PCR digital baseado em chip em tubo para quantificação de variantes de nucleotídeo único

A reação em cadeia da polimerase digital - ou dPCR - é útil para quantificar variantes de nucleotídeo único - ou SNVs - uma mutação em que a substituição de um único nucleotídeo em uma posição específica no genoma cria duas variações de nucleotídeos ou alelos.

Para iniciar a quantificação usando a técnica de dPCR chip-in-a-tube, pegue uma amostra de DNA contendo SNVs - o alelo mutante e o alelo do tipo selvagem correspondente. Adicione uma mistura contendo uma enzima DNA polimerase termoestável, dNTPs e primers.

Em seguida, adicione sondas de oligonucleotídeos específicos do alelo - marcadas com repórteres de fluorescência de cores diferentes para distinguir entre os alelos - e uma molécula de atenuador. A proximidade do supressor com o repórter suprime sua fluorescência.

Divida a solução nas câmaras de reação de um chip microfluídico. Cada câmara contendo um alelo serve como um recipiente de reação independente.

Coloque o tubo com o chip dentro de um termociclador e inicie a reação. Em alta temperatura, o DNA de fita dupla se desnatura em fitas simples. Abaixe a temperatura para recozer os primers e as sondas de oligonucleotídeos em suas regiões complementares.

A uma temperatura de extensão apropriada, a DNA polimerase estende os primers e cliva a sonda. A distância do extintor permite a emissão de fluorescência do repórter.

Leia os sinais de fluorescência de cores diferentes e crie um gráfico de posição para detectar as câmaras que contêm os alelos.

Para determinar a frequência do alelo mutante - a fração do alelo variante - calcule a proporção de câmaras contendo o alelo mutante versus o alelo do tipo selvagem.

Adicione primers, sondas e DNA genômico previamente projetados a uma nova tira de 8 tubos, para obter um volume total de 15 microlitros. Pipete para cima e para baixo para misturar.

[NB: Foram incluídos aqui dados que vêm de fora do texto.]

variable {P : QuadFlowParams} {Ω : ℝ} {k : ℕ∞} {B c : ℝ} {N : ℕ} {C lam g₀ : ℝ}
  (h : CutoffQuadHyp P Ω k B c N C lam g₀)
include h

/-- `C_g ≥ 0`. [cite: BauerschmidtBrydgesSlade2015Flow, Lemma 4.3] -/
theorem linGConst_nonneg : 0 ≤ linGConst Ω c N := by
  unfold linGConst
  have := h.c_pos; have := h.one_lt
  have : 0 ≤ Ω / (Ω - 1) := div_nonneg (by linarith) (by linarith)
  positivity

/-- `Z ≥ 0`. [cite: BauerschmidtBrydgesSlade2015Flow, Lemma 2.2] -/
theorem linZbarConst_nonneg : 0 ≤ linZbarConst Ω c N C := h.Z_nonneg

/-- `M_μ ≥ 0`. [cite: BauerschmidtBrydgesSlade2015Flow, Lemma 2.2] -/
theorem linMubarConst_nonneg : 0 ≤ linMubarConst Ω c N C lam := h.Mmu_nonneg

/-- `C_z ≥ 0`. [cite: BauerschmidtBrydgesSlade2015Flow, Lemma 4.3] -/
theorem linZConst_nonneg : 0 ≤ linZConst Ω c N C := by
  unfold linZConst
  have := h.C20_nonneg; have := h.C_nonneg; have := h.linGConst_nonneg; have := h.linZbarConst_nonneg
  positivity

/-- `C_m ≥ 0`. [cite: BauerschmidtBrydgesSlade2015Flow, Lemma 4.3] -/
theorem linMuSrcConst_nonneg : 0 ≤ linMuSrcConst Ω c N C lam := by
  unfold linMuSrcConst
  have := h.C_nonneg; have := h.linGConst_nonneg; have := h.linZbarConst_nonneg
  have := h.linMubarConst_nonneg; have := h.linZConst_nonneg
  positivity

/-- `C_μ ≥ 0`. [cite: BauerschmidtBrydgesSlade2015Flow, Lemma 4.3] -/
theorem linMuConst_nonneg : 0 ≤ linMuConst Ω c N C lam := by
  unfold linMuConst
  have := h.linMuSrcConst_nonneg; have := h.one_lt_lam
  have : 0 ≤ 2 / (lam - 1) + 8 / (lam - 1) ^ 2 := by
    have : 0 ≤ 2 / (lam - 1) := div_nonneg zero_le_two (by linarith)
    positivity
  positivity
-- provenance: harness21/H21/H21/Prelude/AutomorphicL/AutomorphicRepsGL.lean @ f48e526 (interim HEAD d8f2665); M5 mechanical rewrite
/-!
# Cuspidal automorphic representations of `GL_n(𝔸_K)`: cusp forms, Satake data, infinity types

Trunk: AutomorphicL (prelude, item I15 `AutomorphicRepsGL`; notions `automorphic_form`,
`automorphic_representation`, `algebraic_infinity_type`; design D2, D3; reviews 2, 4, 17).

Let `K` be a number field and `GL_n / K`. On top of the honest automorphy datum
`AutomorphyDatum.gl n K` (accepted `AdelicGLnGlue`) and the general notions
`IsAutomorphicForm`, `AutomorphicRepData` (accepted `AutomorphicForms`, Borel–Jacquet 1979 §4)
this file provides, for `GL_n` specifically:

* **Cusp forms (D2 (i)).** `CuspConditionGL n K φ k`: the constant term of `φ : GL_n(𝔸_K) → ℂ`
  along the standard maximal parabolic `P_k` vanishes — the accepted G19 shape
  `ConstantTermVanishes` (integral over a fundamental domain of `𝔫_k(K)` in `𝔫_k(𝔸_K)` for an
  additive Haar measure, reusing G19's `blockNilpotent`, `rationalBlock`, `glUnipotent` and its
  Borel structure on `𝔫_k(𝔸_K)`) but with the unipotent variable on the **left**, since
  Borel–Jacquet forms are *left*-`G(K)`-invariant (mirror convention, review 2); the real closure
  lemmas `CuspConditionGL.zero/add/smul`; the bridge `cuspConditionGL_invQuot_iff` through the
  inversion dictionary `invQuot`; `IsCuspFormGL`, the span `cuspFormsGL`, and cuspidal automorphic
  representations `CuspidalAutomorphicRepData n K` (Borel–Jacquet 1979, 4.4–4.6).
* **Local (unramified) data, adelically (as in G19).** `AutomorphicRepData.HasSatakeParamAt π v α`:
  `π = W / W'` has Satake parameter `α` (a multiset of `n` complex numbers) at the finite place `v`
  — there is a form `φ ∈ W ∖ W'` fixed by a principal congruence subgroup `K(𝔫)` with `v ∤ 𝔫 ≠ 0`
  which is an eigenvector *modulo `W'`* of G19's Hecke operators
  `heckeOperator (rightTranslation _) K(𝔫) t_{v,i}` (`t_{v,i} = heckeDiagAt n K v ϖ i`) with the
  Satake–Tamagawa eigenvalues `q_v^{i(n-i)/2} e_i(α)`, verbatim G19's normalisation
  (`HasSatakeParameterAt` of `GLnAdelicStructure`); `IsUnramifiedAt`, `HasHeckePolynomialAt`
  (the Harris–Lan–Taylor–Thorne / Clozel Hecke polynomial `∏ (X - q_v^{(n-1)/2} α_j)`, equal to
  G19's `heckePolynomial` of the eigenvalues by `heckePolynomial_eq_satakePolynomial`),
  `IsNearlyEquivalent`. No local representation of `GL_n(K_v)` is extracted (that would need
  local-field instances on `v.adicCompletion K`, absent from the pin).
* **Archimedean data (D3, review 4).** `AutomorphicRepData.HasArchParameter π χ` transports the
  (unique) Lie algebra action of `π` on `W / W'` along Mathlib's `LieSubalgebra.topEquiv`
  (`𝔤 = ⊤ ≤ 𝔤𝔩_n(K_∞)` for the `GL_n` datum) to the accepted place-by-place predicate
  `HasArchParameter` of `ArchimedeanGLn`; algebraicity is expressed with **G19's**
  `InfinityType K n`: `HasInfinityType`, `IsRegularAlgebraic`, `IsLAlgebraic`, `IsCAlgebraic`,
  `HasWeightZero` (Clozel 1990, §1.2, §3.3–3.5; Buzzard–Gee 2014, §3.1). No parallel multiset
  predicates are defined.
* **Bridges to G19's `L²` objects (D2 (ii)).** `IsAssociatedL2 π Π` relates a cuspidal
  automorphic representation datum `π = W / W'` to a G19 `CuspidalAutomorphicRepGL n K μ`
  (an irreducible closed subspace `Π ≤ L²_cusp(GL_n(𝔸_K) ⧸ A_G GL_n(K))`): `W = W' ⊕ V_Π` where
  `V_Π` is spanned by the automorphic forms `invQuot f`, `[f] ∈ Π`. Named facts (known in print,
  D-0014): `cuspConditionGL_invQuot_iff`, `cuspidal_W'_eq_bot`, `exists_isAssociatedL2`,
  `exists_cuspidalRepData_of_L2`, `hasSatakeParamAt_iff_L2`, `hasSatakeParamAt_unique`,
  `exists_hasInfinityType`, `hasSatakeParamAt_cofinite`, `harishChandra_finiteness_gl`.

## Design notes

* (H1) `attribute [local instance 100] LieRing.ofAssociativeRing`; (H5) `open scoped Classical`;
  no normed matrix instance and no `ContDiff` statement occur in this file (H3, H4 are inherited
  through `IsAutomorphicForm`).
* Typing rule (Probe5): forms `φ`, group elements `g` and the spaces `W` are typed on
  `(AdelicGroupData.gl n K).Adelic` (not the unfolded `GL (Fin n) 𝔸_K`) so that the `Group` and
  `Pi` instances are found as in G19; level subgroups of `GL (Fin n) 𝔸_K` unify as arguments.
* `A_G`-invariance. Functions on G19's quotient `GL_n(𝔸_K) ⧸ A_G GL_n(K)` are `A_G`-invariant,
  Borel–Jacquet forms are not; hence `exists_isAssociatedL2` assumes that the forms of `π` are
  invariant under `A_G = (AdelicGroupData.gl n K).center'` (every cuspidal representation is a
  twist by `|det|^s` of such a one; Borel–Jacquet 1979, 4.4 and 5.7).
* `cuspidal_W'_eq_bot`. The literal statement "`W' = ⊥` for cuspidal `π`" is false as a property
  of the *datum* (`W = π₁ ⊕ π₂`, `W' = π₁`); what is true (semisimplicity of the space of cusp
  forms, Gelfand–Piatetski-Shapiro) is that a cuspidal `W / W'` is realised on a stable complement
  `W₀` of `W'` in `W`, i.e. by a cuspidal datum with `W₀' = ⊥`; this is the statement made.
* `harishChandra_finiteness_gl` fixes the `K_∞`-types through a finite-dimensional right
  `K_∞`-stable space `M` of functions on `K_∞` containing all slices `k ↦ φ (g k)` (equivalent to
  fixing a finite set of `K_∞`-types: take `M` = matrix coefficients), and the ideal of `Z(𝔤)`
  through a character `θ` (`HasZCharacter`, ideal `ker θ` of codimension one), the case to which
  Harish-Chandra's theorem reduces.
* Predicates vs named facts. `IsRegularAlgebraic`, `IsLAlgebraic`, `IsCAlgebraic` and `HasWeightZero`
  are *definitions* — predicates on `π` (Clozel 1990, Déf. 1.8, 3.12; Buzzard–Gee 2014, Def. 2.3.1,
  3.1.1, 3.1.2), written with an explicit binder `(π : …)`; they are not named facts and have no
  `_holds` discharge: `∀ π, π.IsLAlgebraic` is false (the trivial representation of `GL_2(𝔸_ℚ)` is
  C-algebraic and not L-algebraic, `|det|^{1/2}` is L-algebraic and not C-algebraic; Buzzard–Gee
  2014, §3.1). The named facts of the `AutomorphicRepData` namespace are `hasSatakeParamAt_unique`,
  `hasSatakeParamAt_cofinite` and `exists_hasInfinityType` (each asserted for every `π`).
* `ℕ`-subtraction `n - 1`, `n - i` in the Satake normalisation is G19's (exact for `i ≤ n`,
  `1 ≤ n`; for `n = 0` every predicate is about the trivial group).
* Mathlib (grepped): `MeasureTheory.IsAddFundamentalDomain`, `Measure.IsAddHaarMeasure`,
  `MeasureTheory.MemLp`, `MemLp.toLp`, `LieSubalgebra.topEquiv`, `Multiset.esymm`, `Valued.v`,
  `WithZero.exp`, `Filter.cofinite`, `Submodule.span`. Mathlib has classical modular/cusp forms on
  `ℍ` for subgroups of `SL₂(ℤ)` (`NumberTheory/ModularForms`) and abstract Hecke rings
  (`NumberTheory/HeckeRing`), but no adelic automorphic forms, automorphic representations,
  Satake parameters or infinity types.

## M5 migration note

`AutomorphyDatum.gl n K hcpt` takes the named fact `hcpt : isCompact_glFiniteIntegralLevel n K`
(`GLnAdelicStructure`, see the downstream note of `AdelicGLnGlue`) as an explicit parameter, so
every declaration whose type mentions the datum threads `hcpt`: explicitly in `IsCuspFormGL n K
hcpt`, `cuspFormsGL n K hcpt`, `CuspidalAutomorphicRepData n K hcpt`, `formsOfL2 hcpt μ`, and the
named facts `cuspidal_W'_eq_bot`, `exists_isAssociatedL2`, `exists_cuspidalRepData_of_L2`,
`hasSatakeParamAt_iff_L2`, `harishChandra_finiteness_gl`; implicitly (`{hcpt}`, read off the type
of `π`) in the `AutomorphicRepData` namespace and in `IsAssociatedL2`, `isUnramifiedAt_iff_L2`.
The formerly sorried theorems are named facts `def … : Prop` (D-0014); `isUnramifiedAt_iff_L2`
takes the fact `hasSatakeParamAt_iff_L2 hcpt μ` as a hypothesis.

## References

* A. Borel, H. Jacquet, *Automorphic forms and automorphic representations*, Proc. Sympos. Pure
  Math. 33 (Corvallis 1979), part 1, §4.4–4.6, §5.
* L. Clozel, *Motifs et formes automorphes: applications du principe de fonctorialité*, in
  Automorphic forms, Shimura varieties, and L-functions I (1990), §1.1–1.3, §3.1–3.5.
* D. Bump, *Automorphic Forms and Representations* (1997), §3.3–3.4.
* D. Flath, *Decomposition of representations into tensor products*, Corvallis 1979, Thm. 3.
* Harish-Chandra, *Automorphic forms on semisimple Lie groups*, LNM 62 (1968), Thm. 1.
* K. Buzzard, T. Gee, *The conjectural connections between automorphic representations and
  Galois representations* (2014), §3.1.
-/

-- Mathlib idiom (Mathlib/Algebra/Lie/OfAssociative.lean); needed to mention Lie subalgebras of matrix algebras
attribute [local instance 100] LieRing.ofAssociativeRing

Adicione a plataforma de carregamento aos cavacos construídos na nova tira de 8 tubos e, em seguida, coloque a tira de tubos no carregador automático. Certifique-se de que haja um contato entre os cavacos e a plataforma de carregamento. Em seguida, coloque o controle deslizante de carregamento na plataforma e use uma rolha para segurar o controle deslizante fora do carregador. Pipete 15 microlitros da mistura de PCR perto da ponta do controle deslizante e, em seguida, pressione o botão do carregador para operar o carregador por 1 minuto.

Remova a tira de tubo da carregadeira após a execução e coloque-a no intensificador de vedação. Empurre cuidadosamente a tampa deslizante e a borda da tampa superior. Execute o intensificador de vedação por aproximadamente 2 minutos. Se a vedação estiver incompleta, indicada por uma poça de líquido, repita a corrida por mais um minuto.

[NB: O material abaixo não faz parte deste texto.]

/-- In a repetition-free list the predecessor of a vertex is unique. [folklore] -/
theorem eq_of_mem_zip_tail_snd :
    ∀ {l : List (ℤ × ℤ)}, l.Nodup → ∀ {x x' y : ℤ × ℤ},
      (x, y) ∈ l.zip l.tail → (x', y) ∈ l.zip l.tail → x = x'
  | [], _, _, _, _, h, _ => by simp at h
  | [u], _, _, _, _, h, _ => by simp at h
  | u :: v :: t, hnd, x, x', y, h, h' => by
    rw [zip_tail_cons_cons, List.mem_cons] at h h'
    have hv : v ∉ t := (List.nodup_cons.1 (List.nodup_cons.1 hnd).2).1
    rcases h with h | h <;> rcases h' with h' | h'
    · simp only [Prod.mk.injEq] at h h'
      rw [h.1, h'.1]
    · simp only [Prod.mk.injEq] at h
      exact absurd (h.2 ▸ (List.of_mem_zip h').2) hv
    · simp only [Prod.mk.injEq] at h'
      exact absurd (h'.2 ▸ (List.of_mem_zip h).2) hv
    · exact eq_of_mem_zip_tail_snd (List.nodup_cons.1 hnd).2 h h'

/-- Two vertices crossing the same dual edge are equal or co-sources of each other (the dual
form of `eq_or_eq_coSrc_of_farP`, by the primal/dual exchange). [folklore] -/
theorem eq_or_eq_coSrc_of_farD {p q : ℤ × ℤ}
    (h : s(dualNbr p, farD p) = s(dualNbr q, farD q)) : p = q ∨ p = coSrc q := by
  have h' : s(primalNbr (swapIdx p), farP (swapIdx p)) =
      s(primalNbr (swapIdx q), farP (swapIdx q)) := by
    simp only [primalNbr_swapIdx, farP_swapIdx]
    have := congrArg (Sym2.map swapIdx) h
    simpa using this
  rcases eq_or_eq_coSrc_of_farP h' with h1 | h1
  · exact Or.inl (swapIdx_injective h1)
  · right
    rw [coSrc_swapIdx] at h1
    exact swapIdx_injective h1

Adicione 230 microlitros de fluido de vedação aos tubos. Coloque a tira de tubo no termociclador e execute a PCR conforme descrito no protocolo. Se houver uma distribuição desigual de partições positivas, ajuste a temperatura ou a duração da PCR.

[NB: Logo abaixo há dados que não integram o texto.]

import Literature.NumberTheory.Transcendental.StrongSixExponentialsLinAlg
import Literature.NumberTheory.Transcendental.DiazZeroLemmaProofs
import Mathlib.LinearAlgebra.FreeModule.PID
import HarnessLib

/-!
# The strong six exponentials theorem, II: exclusion of the obstructing subgroup

Topic `Literature/NumberTheory/Transcendental`. Second file of the proof of the strong six
exponentials theorem (`Literature.Barriers.Schanuel.roy1992_strongSixExponentials`; Roy 1992 §4
Cor. 2 = [Waldschmidt2005, Thm 2.1] = [Waldschmidt2005, Thm 3.1, `d = 2`]) through Waldschmidt's
linear subgroup theorem on `𝔾ₐ × 𝔾ₘ^N` (`linearSubgroup_GaGm`, `LinearSubgroupGaGm*.lean`).

In the pencil case (some `ℚ̄`-combination of the two rows has no constant terms) the data are: a
point `(a₁, a₂, a₃)` of `L̃³` with `a_j` linearly independent over a number field `K`, `t ∉ K`
with `t a_j ∈ L`-part, a `ℚ`-basis `ω` of (a subfield of) `K` with `ω₀ = 1`, and the `3D`
generators `ω_r (a_j, t a_j)` of `G = 𝔾ₐ × 𝔾ₘ^{2D}` encoded by
`ω_r a_j = θ_{jr} + ω·x_{jr}`, `ω_r t a_j = ω·y_{jr}`; the letters span
`W ⊆ {z + ω·x = 0, ω·y = 0}`, `dim W ≥ 2D - 1`. The theorem `exclusion` shows that NO connected
algebraic subgroup `G' = V₀ × T_M` of `G` together with `r'` independent relations
`σ(ρᵢ) ∈ G'(ℂ)` can satisfy the two counting inequalities
`τ < δ`, `(3D - r') + δ₁ + 2Dτ ≤ 2Dδ` of the linear subgroup theorem: writing `T = Lie T_M`,
`f₁ = (ω, 0)·`, `f₂ = (0, ω)·`, `W ∩ Lie G'` injects into `T ∩ ker f₂` (`∩ ker f₁` if `V₀ = 0`), so

* `V₀ = 𝔾ₐ`: `τ < δ` forces `T ⊆ ker f₂`, hence `(0, ω) ∈ span_ℂ X(T_M) = span_K X(T_M)`
  (bi-orthogonality + rational choice), so `t a(ν) = 2πi ∑ cᵢ kᵢ(ν)` on relations: the map
  `ν ↦ (χᵢ · log σ(ν))ᵢ ∈ (2πiℤ)^{rk M}` is injective on relations, `r' ≤ rk M = 2D - dim T`,
  against `r' ≥ 3D - dim T` from the second inequality;
* `V₀ = 0`, `dim (T ∩ ker f₁ ∩ ker f₂) = dim T - 1`: a pencil `αf₁ + βf₂` vanishes on `T`, with
  `(α, β) ∈ K² ∖ 0` by rational choice, and `(α + βt) a(ν) = 2πi ∑ cᵢ kᵢ(ν)`, `α + βt ≠ 0`: same
  count;
* `V₀ = 0`, `T ⊆ ker f₁ ∩ ker f₂`: the rational points show `T = 0`, the count gives a non-zero
  relation `ν`, all of whose logarithmic coordinates lie in `2πi K`; then
  `a(ν) ∈ 2πi K^×`, `t a(ν) ∈ 2πi K`, so `t ∈ K` — contradiction.

(`a(ν) = ∑ ν_{jr} ω_r a_j ≠ 0` for `ν ≠ 0` by the independence of the `a_j` over `K` and of `ω`
over `ℚ`.) Everything is PROVED; no definitions, no named facts.

## References

* [Waldschmidt2005] M. Waldschmidt, *Variations on the six exponentials theorem*, Algebra and
  Number Theory (Hyderabad 2003), Hindustan Book Agency 2005, 338–355, Thm 2.1, Thm 3.1, §3.
* D. Roy, *Matrices whose coefficients are linear forms in logarithms*, J. Number Theory 41 (1992),
  22–47, §4 Cor. 2.
* [Waldschmidt1988] M. Waldschmidt, *On the transcendence methods of Gel'fond and Schneider in
  several variables*, New Advances in Transcendence Theory, CUP 1988, Ch. 24, Thm 4.1.
-/

noncomputable section

open Module Submodule

namespace Literature.NumberTheory.Transcendental.StrongSixExponentials

/-! ### Characters and the torus tangent space -/

section Exclusion

open GaGm DiazZL Baker1975.Ch3

variable {N : ℕ}

/-- **A `ℤ`-basis of the character group** of a connected algebraic subgroup (a subgroup of the
free group `ℤ^N`, `Submodule.basisOfPid`). [folklore] -/
theorem exists_chars_basis (H : ConnAlgSubgroup N) :
    ∃ (kk : ℕ) (χ : Fin kk → Fin N → ℤ), LinearIndependent ℤ χ ∧ (∀ i, χ i ∈ H.chars) ∧
      ∀ χ' ∈ H.chars, χ' ∈ Submodule.span ℤ (Set.range χ) := by
  classical
  set S : Submodule ℤ (Fin N → ℤ) := AddSubgroup.toIntSubmodule H.chars with hS
  obtain ⟨kk, b⟩ := Submodule.basisOfPid (Pi.basisFun ℤ (Fin N)) S
  refine ⟨kk, fun i => (b i : Fin N → ℤ), ?_, fun i => ?_, fun χ' hχ' => ?_⟩
  · exact b.linearIndependent.map' S.subtype (Submodule.ker_subtype S)
  · exact (b i).2
  · have hχS : χ' ∈ S := hχ'
    have hmem : (⟨χ', hχS⟩ : S) ∈ Submodule.span ℤ (Set.range b) := by
      rw [b.span_eq]; trivial
    have := Submodule.apply_mem_span_image_of_mem_span S.subtype hmem
    rw [← Set.range_comp] at this
    simpa [Function.comp_def] using this

/-- The torus tangent space is cut out by a basis of the characters. [folklore] -/
theorem mem_torusTangent_iff_basis (H : ConnAlgSubgroup N) {kk : ℕ} {χ : Fin kk → Fin N → ℤ}
    (hχ : ∀ i, χ i ∈ H.chars) (hsp : ∀ χ' ∈ H.chars, χ' ∈ Submodule.span ℤ (Set.range χ))
    (v : Fin N → ℂ) : v ∈ H.torusTangent ↔ ∀ i, ∑ j, (χ i j : ℂ) * v j = 0 := by
  constructor
  · intro hv i; exact hv (χ i) (hχ i)
  · intro hv χ' hχ'
    obtain ⟨c, hc⟩ := (Submodule.mem_span_range_iff_exists_fun ℤ).mp (hsp χ' hχ')
    rw [← hc]
    simp only [Finset.sum_apply, Pi.smul_apply, smul_eq_mul, Int.cast_sum, Int.cast_mul, Finset.sum_mul]
    rw [Finset.sum_comm]
    refine Finset.sum_eq_zero fun i _ => ?_
    simp_rw [mul_assoc]
    rw [← Finset.mul_sum, hv i, mul_zero]

/-- `dim T_M + rank M = N`. [folklore] -/
theorem finrank_torusTangent_add (H : ConnAlgSubgroup N) {kk : ℕ} {χ : Fin kk → Fin N → ℤ}
    (hind : LinearIndependent ℤ χ) (hχ : ∀ i, χ i ∈ H.chars)
    (hsp : ∀ χ' ∈ H.chars, χ' ∈ Submodule.span ℤ (Set.range χ)) :
    finrank ℂ H.torusTangent + kk = N := by
  set w : Matrix (Fin kk) (Fin N) ℂ := fun i j => (χ i j : ℂ) with hw
  have hrow : LinearIndependent ℂ w.row := linearIndependent_cast_of_int χ hind
  have hker : H.torusTangent = LinearMap.ker w.mulVecLin := by
    ext v
    rw [mem_torusTangent_iff_basis H hχ hsp, LinearMap.mem_ker, Matrix.mulVecLin_apply]
    constructor
    · intro h; funext i; simpa [Matrix.mulVec, dotProduct, hw] using h i
    · intro h i; have := congrFun h i; simpa [Matrix.mulVec, dotProduct, hw] using this
  rw [hker]
  exact Waldschmidt1981.finrank_ker_mulVecLin_of_linearIndependent w hrow

/-- **Bi-orthogonality against a basis of characters.** [folklore] -/
theorem mem_span_basis_of_forall (H : ConnAlgSubgroup N) {kk : ℕ} {χ : Fin kk → Fin N → ℤ}
    (hsp : ∀ χ' ∈ H.chars, χ' ∈ Submodule.span ℤ (Set.range χ))
    (u : Fin N → ℂ) (hu : ∀ v ∈ H.torusTangent, ∑ j, u j * v j = 0) :
    u ∈ Submodule.span ℂ (Set.range fun i j => (χ i j : ℂ)) := by
  have h1 := mem_span_intCast_of_forall (H.chars : Set (Fin N → ℤ)) u (fun v hv => hu v hv)
  refine Submodule.span_le.mpr ?_ h1
  rintro _ ⟨χ', hχ', rfl⟩
  obtain ⟨c, hc⟩ := (Submodule.mem_span_range_iff_exists_fun ℤ).mp (hsp χ' hχ')
  have : (fun j => ((χ' j : ℤ) : ℂ)) = ∑ i, (c i : ℂ) • fun j => (χ i j : ℂ) := by
    rw [← hc]; funext j; simp [Finset.sum_apply]
  show (fun j => ((χ' j : ℤ) : ℂ)) ∈ (Submodule.span ℂ (Set.range fun i j => (χ i j : ℂ)) : Set (Fin N → ℂ))
  rw [this]
  exact Submodule.sum_mem _ fun i _ => Submodule.smul_mem _ _ (Submodule.subset_span ⟨i, rfl⟩)

/-- The two coordinate functionals `f₁(v) = ∑ ωₛ v_{x,s}`, `f₂(v) = ∑ ωₛ v_{y,s}` on `ℂ^{D+D}` as
dot products with `(ω, 0)` and `(0, ω)`. [folklore] -/
theorem dot_append_left {D : ℕ} (ω : Fin D → ℂ) (v : Fin (D + D) → ℂ) :
    ∑ j, Fin.append ω (0 : Fin D → ℂ) j * v j = ∑ s, ω s * v (Fin.castAdd D s) := by
  rw [Fin.sum_univ_add]
  simp only [Fin.append_left, Fin.append_right, Pi.zero_apply, zero_mul, Finset.sum_const_zero, add_zero]

/-- Companion of `dot_append_left`. [folklore] -/
theorem dot_append_right {D : ℕ} (ω : Fin D → ℂ) (v : Fin (D + D) → ℂ) :
    ∑ j, Fin.append (0 : Fin D → ℂ) ω j * v j = ∑ s, ω s * v (Fin.natAdd D s) := by
  rw [Fin.sum_univ_add]
  simp only [Fin.append_left, Fin.append_right, Pi.zero_apply, zero_mul, Finset.sum_const_zero, zero_add]

/-- **Injectivity of `ν ↦ a(ν) = ∑ ν_{jr} ω_r a_j`** (`a_j` independent over `K ∋ ω_r`, `ω`
independent over `ℚ`). [folklore] -/
theorem rel_eq_zero {D l : ℕ} (K : IntermediateField ℚ ℂ) (ω : Fin D → ℂ) (hωK : ∀ s, ω s ∈ K)
    (hω : LinearIndependent ℚ ω) (e : Fin 3 × Fin D ≃ Fin l) (a : Fin 3 → ℂ)
    (ha : ∀ κ : Fin 3 → ℂ, (∀ j, κ j ∈ K) → ∑ j, κ j * a j = 0 → ∀ j, κ j = 0)
    (ν : Fin l → ℤ) (h : ∑ k, (ν k : ℂ) * (ω (e.symm k).2 * a (e.symm k).1) = 0) : ν = 0 := by
  classical
  have h' : ∑ j : Fin 3, (∑ r : Fin D, (ν (e (j, r)) : ℂ) * ω r) * a j = 0 := by
    rw [← h, ← e.sum_comp]
    simp only [Equiv.symm_apply_apply, Finset.sum_mul]
    rw [Fintype.sum_prod_type]
    refine Finset.sum_congr rfl fun j _ => Finset.sum_congr rfl fun r _ => by ring
  have hκ := ha (fun j => ∑ r : Fin D, (ν (e (j, r)) : ℂ) * ω r)
    (fun j => K.sum_mem fun r _ => K.mul_mem (by exact_mod_cast K.intCast_mem (ν (e (j, r)))) (hωK r)) h'
  funext k
  obtain ⟨⟨j, r⟩, rfl⟩ := e.surjective k
  have hj := hκ j
  have := Fintype.linearIndependent_iff.mp hω (fun r => (ν (e (j, r)) : ℚ)) (by
    simpa [Rat.smul_def] using hj) r
  exact_mod_cast this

Para detectar e analisar a intensidade de fluorescência dos produtos de PCR, coloque a tira de tubo no gabarito de detecção e adicione 6 mililitros de água destilada. Remova quaisquer bolhas de ar visíveis usando uma ponta de pipeta.

Carregue o gabarito no detector. No software de detecção, selecione as guias "Fluorescência", "Experimento" e depois "Amostra/NTC" e clique no botão "Executar" para iniciar a execução. Após a execução completa, confirme o gráfico de posição, o histograma e o gráfico de dispersão 2D.

Para coletar o produto de PCR, remova o fluido de vedação do tubo. Adicione 100 microlitros de tampão TE e vortex vigorosamente por 30 segundos. Centrifugue brevemente os tubos em uma centrífuga de mesa e proceda conforme descrito no protocolo de texto, para concluir a coleta do produto de PCR.